Below is a listing. Set down exactly the lines from the one containing "indexed by a" through the one containing "j, ((B.repr w", both ends included, and leave out the rest.

┄┄┄┄┄┄┄┄┄┄┄┄┄┄┄┄┄┄┄┄

import Summits.CriticalPhenomena.PercolationContinuityZ3.Theorems.Transplant.SkelPhiRootChainG
import Summits.CriticalPhenomena.PercolationContinuityZ3.Theorems.Transplant.SkelPhiRootExcess
import Summits.CriticalPhenomena.PercolationContinuityZ3.Theorems.Transplant.SkelPhiRootBridgeKits
import Summits.CriticalPhenomena.PercolationContinuityZ3.Theorems.Transplant.SkelPhiRunKitsPM
import HarnessLib

/-!
# N1 (the `{±1}` node), (R) column (N1-R-PLAN v2 §4 (R5d)): **THE ROOT RESIDUE AT AN x-DIRECTION FROM THE STEP-I″ INPUTS AT EVERY CENTRE** —
# `Skelφ.rootOblTWAt_of_inputsG_x`: `rootOblTWAt_of_bridgeG` (generic scheme `S`, root frame on the kit map `φK`, long run on `φL`) with every analytic hypothesis DISCHARGED by its server: the bridge step's kits by
# `hkits_bridge` (p290473), the long run's kits by p1-g11's `hkits_runX'` (p290348, τ = ±1) — long run = the x-run schedule `xRunSched n_L ℓ′ h_L R′ q_L N_L` in the
# frame `runX φ c_L n_L h_L σ` —, the two rim excesses by `real_rootRim_le` (p288299) with `Rim k := rootRim t Rπ r₀ (region window k)`; what remains are
# the Step-I″ INPUTS AT EVERY CENTRE for `P_q` (zone, short exit links of both kits, the bridge event, the long x-links), the hop input at the root, the
# seed facts, the footprint/clearance ROOMS (instantiated; discharged numerically by the `FootBox` files at (R6)), the excess radius, and NUMERIC inequalities

builds on p205010 (kernel theorem, internal audit signed; external expert review pending) — nothing in this file uses p205010; nothing here is a claim about the open node.
Lane `prim-bschramm`, seat `prim-bschramm-p3` (gen 9; design owner + (R) owner); helper file (`--supports stmt-CriticalPhenomena-4575 --as helper`).
[cite: KozmaNitzan2024, §4 p. 28 ((32) at the root), Lemma 10 (pp. 17–21), Lemma 11 (pp. 22–23), Lemma 12 (pp. 23–25)] [cite: MartineauTassion2017, §4.3 Lemma 4.2]
-/

noncomputable section

open MeasureTheory ProbabilityTheory
open scoped ENNReal Classical

namespace Summit.CriticalPhenomena.PercolationContinuityZ3.Theorems

namespace Transplant

namespace Skelφ

open Literature.Probability.Percolation Literature.Probability.LatticeModels SimpleGraph GadgetSystem ProbeHistory HSiteScheme Contour KNCells
open Literature.Probability.Percolation.KozmaNitzan.Cells (oth sgOf stepVec_apply_fst)
open KNCells.KSchA KNLevels ChainPlanar
open Literature.Barriers.CriticalPhenomena (graphBall mem_graphBall_self graphBall_mono)
open BoxProdZ2 (ConcRadiiG)
open Skel (winGraph RootOblTWAt excess)
open SkelI (tanOff)

variable {V : Type} [DecidableEq V] [Countable V] {G : SimpleGraph V} [G.LocallyFinite] {φK φL : V → Site 2}
import Mathlib

/-!
# Crux `HodgeAbelianVarieties` (stmt-HodgeConjecture-1333), line `cm-pivot-andre` — helper W8: transport of eigen-data along an injective intertwiner

In André's decomposition with CM targets the targets are abelian subvarieties `B_α ↪ B`; the
pull-back `ι = q_α^*` along the surjection `q_α : B ↠ B_α` is an INJECTIVE linear map
`H¹(B_α) → H¹(B)` intertwining the Weil endomorphism `ψ_α^*` (here `TW`) with `θ^*` (here `TV`),
and its range is spanned by a linearly independent family `b` of `TV`-eigenvectors with known
eigenvalues `ev j`. This file proves the pure linear-algebra statement transporting the eigen-data
to `W` (`eigenspace_transport`, the registered helper W8): every eigenspace of `TW` has dimension
the number of indices `j` with `ev j = μ`, and the eigenspaces for the values of `ev` exhaust `W`.

Proof (folklore linear algebra):

* `eigenspace_eq_span_of_basis` — for an operator DIAGONAL in a basis `B` (`T (B j) = ev j • B j`)
  the eigenspace for `μ` is the span of the `B j` with `ev j = μ`: if `T w = μ • w`, expanding
  `w = Σ c_j B_j` gives `Σ c_j (ev j - μ) B_j = T w - μ w = 0`, so `c_j = 0` unless `ev j = μ`.
* `eigenspace_transport` — pull `b` back along the injective `ι` (`b j = ι (b' j)`); `b'` is
  linearly independent (`LinearIndependent.of_comp`) and spans (`Submodule.map_injective_of_injective`),
  hence a basis (`Module.Basis.mk`) in which `TW` is diagonal with eigenvalues `ev`
  (apply `ι` and the intertwining relation); conclude by `finrank_span_eq_card` and
  `Submodule.mem_iSup_of_mem`.

Mathlib only; no definition, no named fact.

## References

* [Andre1992HodgeCM] Y. André, Une remarque à propos des cycles de Hodge de type CM, Séminaire de
  Théorie des Nombres, Paris 1989–90, Progr. Math. 102 (1992), 1–7.
* [folklore] eigenspaces of a diagonalisable operator.
-/

set_option linter.dupNamespace false

noncomputable section

namespace Summit.HodgeConjecture.HodgeConjecture.Theorems.HodgeAbelianVarieties.CMPivotAndre

/-- **Eigenspaces of an operator diagonal in a basis.** If `T (B j) = ev j • B j` for a basis `B`
indexed by a finite type, then the eigenspace of `T` for `μ` is the span of the basis vectors `B j`
with `ev j = μ`: `⊇` is immediate (`Module.End.mem_eigenspace_iff`); for `⊆`, if `T w = μ • w` and
`w = Σ_j c_j • B j` (`Module.Basis.sum_repr`), then `Σ_j (c_j (ev j - μ)) • B j = T w - μ • w = 0`,
so `c_j = 0` whenever `ev j ≠ μ` (`Fintype.linearIndependent_iff`), and `w` lies in the span.
[folklore] -/
theorem eigenspace_eq_span_of_basis {K : Type*} [Field K] {W : Type*} [AddCommGroup W]
    [Module K W] {J : Type*} [Fintype J] (B : Module.Basis J K W) (T : W →ₗ[K] W) (ev : J → K)
    (hT : ∀ j, T (B j) = ev j • B j) (μ : K) :
    Module.End.eigenspace T μ =
      Submodule.span K (Set.range fun j : {j : J // ev j = μ} ↦ B j) := by
  apply le_antisymm
  · intro w hw
    rw [Module.End.mem_eigenspace_iff] at hw
    -- the relation `Σ_j c_j (ev j - μ) • B j = T w - μ • w = 0`
    have hrel : ∑ j, (B.repr w j * (ev j - μ)) • B j = 0 := by
      have h1 : T w = ∑ j, (B.repr w j * ev j) • B j := by
        conv_lhs => rw [← B.sum_repr w]
        rw [map_sum]
        refine Finset.sum_congr rfl fun j _ ↦ ?_
        rw [map_smul, hT j, smul_smul]
      have h2 : μ • w = ∑ j, (B.repr w j * μ) • B j := by
        conv_lhs => rw [← B.sum_repr w]
        rw [Finset.smul_sum]
        refine Finset.sum_congr rfl fun j _ ↦ ?_
        rw [smul_smul, mul_comm]
      calc ∑ j, (B.repr w j * (ev j - μ)) • B j
          = ∑ j, ((B.repr w j * ev j) • B j - (B.repr w j * μ) • B j) :=
            Finset.sum_congr rfl fun j _ ↦ by rw [mul_sub, sub_smul]
        _ = T w - μ • w := by rw [Finset.sum_sub_distrib, h1, h2]
        _ = 0 := by rw [hw, sub_self]
    have hzero : ∀ j, ev j ≠ μ → B.repr w j = 0 := fun j hj ↦
      (mul_eq_zero.1 (Fintype.linearIndependent_iff.1 B.linearIndependent _ hrel j)).resolve_right
        (sub_ne_zero.2 hj)
    rw [← B.sum_repr w]
    refine Submodule.sum_mem _ fun j _ ↦ ?_
    by_cases hj : ev j = μ
    · exact Submodule.smul_mem _ _ (Submodule.subset_span ⟨⟨j, hj⟩, rfl⟩)
    · rw [hzero j hj, zero_smul]
      exact Submodule.zero_mem _
  · rw [Submodule.span_le]
    rintro _ ⟨⟨j, hj⟩, rfl⟩
    rw [SetLike.mem_coe, Module.End.mem_eigenspace_iff, hT j, hj]

/-- **Transport of eigen-data along an injective intertwiner** (helper W8 of the line
`cm-pivot-andre`, registered signature verbatim). Let `ι : W → V` be injective with
`ι ∘ TW = TV ∘ ι`, and let the range of `ι` be spanned by a linearly independent family `b` of
`TV`-eigenvectors, `TV (b j) = ev j • b j`. Then every eigenspace of `TW` for `μ` has dimension
`#{j | ev j = μ}`, and the eigenspaces of `TW` for the values of `ev` span `W`. Proof: `b j = ι (b' j)`
for a (unique) `b' j`; `b'` is linearly independent (`LinearIndependent.of_comp`) and spans `W`
(`ι` maps `span b'` and `⊤` both onto `range ι = span b`; `Submodule.map_injective_of_injective`),
so it is a basis (`Module.Basis.mk`) in which `TW` is diagonal with eigenvalues `ev`
(apply the injective `ι`: `ι (TW b'j) = TV (b j) = ev j • b j = ι (ev j • b' j)`); conclude by
`eigenspace_eq_span_of_basis`, `finrank_span_eq_card` and `Submodule.mem_iSup_of_mem`.
[cite: Andre1992HodgeCM, proof of the Théorème] [folklore] -/
theorem eigenspace_transport : ∀ {K : Type} [Field K] {V W : Type} [AddCommGroup V] [Module K V] [AddCommGroup W] [Module K W] [FiniteDimensional K W] (ι : W →ₗ[K] V) (TW : W →ₗ[K] W) (TV : V →ₗ[K] V), Function.Injective ι → ι ∘ₗ TW = TV ∘ₗ ι → ∀ {J : Type} [Fintype J] [DecidableEq K] (b : J → V) (ev : J → K), LinearIndependent K b → (∀ j, TV (b j) = ev j • b j) → LinearMap.range ι = Submodule.span K (Set.range b) → (∀ μ : K, Module.finrank K (Module.End.eigenspace TW μ) = Fintype.card {j : J // ev j = μ}) ∧ (⨆ μ ∈ Finset.univ.image ev, Module.End.eigenspace TW μ) = ⊤ := by
  intro K _ V W _ _ _ _ _ ι TW TV hι hcomm J _ _ b ev hb hTV hrange
  -- pull the eigenvectors `b j ∈ range ι` back along `ι`
  have hmem : ∀ j, b j ∈ LinearMap.range ι := fun j ↦ by
    rw [hrange]
    exact Submodule.subset_span ⟨j, rfl⟩
  choose b' hb' using hmem
  have hcomp : ⇑ι ∘ b' = b := funext hb'
  have hli' : LinearIndependent K b' := LinearIndependent.of_comp ι (by rw [hcomp]; exact hb)
  have hspan' : Submodule.span K (Set.range b') = ⊤ := by
    apply Submodule.map_injective_of_injective hι
    rw [Submodule.map_span, ← Set.range_comp, hcomp, Submodule.map_top, hrange]
  -- `b'` is a basis of `W` in which `TW` is diagonal with eigenvalues `ev`
  let B : Module.Basis J K W := Module.Basis.mk hli' hspan'.ge
  have hB : ∀ j, B j = b' j := fun j ↦ Module.Basis.mk_apply hli' hspan'.ge j
  have hTW : ∀ j, TW (B j) = ev j • B j := fun j ↦ by
    rw [hB]
    apply hι
    rw [map_smul, hb', ← hTV, ← hb' j, ← LinearMap.comp_apply, hcomm, LinearMap.comp_apply]
  have heig : ∀ μ, Module.End.eigenspace TW μ =
      Submodule.span K (Set.range fun j : {j : J // ev j = μ} ↦ B j) :=
    eigenspace_eq_span_of_basis B TW ev hTW
  refine ⟨fun μ ↦ ?_, ?_⟩
  · rw [heig μ]
    exact finrank_span_eq_card (B.linearIndependent.comp _ Subtype.val_injective)
  · rw [eq_top_iff, ← B.span_eq, Submodule.span_le]
    rintro _ ⟨j, rfl⟩
    have hj : B j ∈ Module.End.eigenspace TW (ev j) := Module.End.mem_eigenspace_iff.2 (hTW j)
    exact Submodule.mem_iSup_of_mem (ev j)
      (Submodule.mem_iSup_of_mem (Finset.mem_image_of_mem ev (Finset.mem_univ j)) hj)

end Summit.HodgeConjecture.HodgeConjecture.Theorems.HodgeAbelianVarieties.CMPivotAndre

end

┄┄┄┄┄┄┄┄┄┄┄┄┄┄┄┄┄┄┄┄

- RESPONSE TO THE EXERCISE
indexed by a finite type, then the eigenspace of `T` for `μ` is the span of the basis vectors `B j`
with `ev j = μ`: `⊇` is immediate (`Module.End.mem_eigenspace_iff`); for `⊆`, if `T w = μ • w` and
`w = Σ_j c_j • B j` (`Module.Basis.sum_repr`), then `Σ_j (c_j (ev j - μ)) • B j = T w - μ • w = 0`,
so `c_j = 0` whenever `ev j ≠ μ` (`Fintype.linearIndependent_iff`), and `w` lies in the span.
[folklore] -/
theorem eigenspace_eq_span_of_basis {K : Type*} [Field K] {W : Type*} [AddCommGroup W]
    [Module K W] {J : Type*} [Fintype J] (B : Module.Basis J K W) (T : W →ₗ[K] W) (ev : J → K)
    (hT : ∀ j, T (B j) = ev j • B j) (μ : K) :
    Module.End.eigenspace T μ =
      Submodule.span K (Set.range fun j : {j : J // ev j = μ} ↦ B j) := by
  apply le_antisymm
  · intro w hw
    rw [Module.End.mem_eigenspace_iff] at hw
    -- the relation `Σ_j c_j (ev j - μ) • B j = T w - μ • w = 0`
    have hrel : ∑ j, (B.repr w j * (ev j - μ)) • B j = 0 := by
      have h1 : T w = ∑ j, (B.repr w j * ev j) • B j := by
        conv_lhs => rw [← B.sum_repr w]
        rw [map_sum]
        refine Finset.sum_congr rfl fun j _ ↦ ?_
        rw [map_smul, hT j, smul_smul]
      have h2 : μ • w = ∑ j, (B.repr w j * μ) • B j := by
        conv_lhs => rw [← B.sum_repr w]
        rw [Finset.smul_sum]
        refine Finset.sum_congr rfl fun j _ ↦ ?_
        rw [smul_smul, mul_comm]
      calc ∑ j, (B.repr w j * (ev j - μ)) • B j
          = ∑ j, ((B.repr w j * ev j) • B j - (B.repr w j * μ) • B j) :=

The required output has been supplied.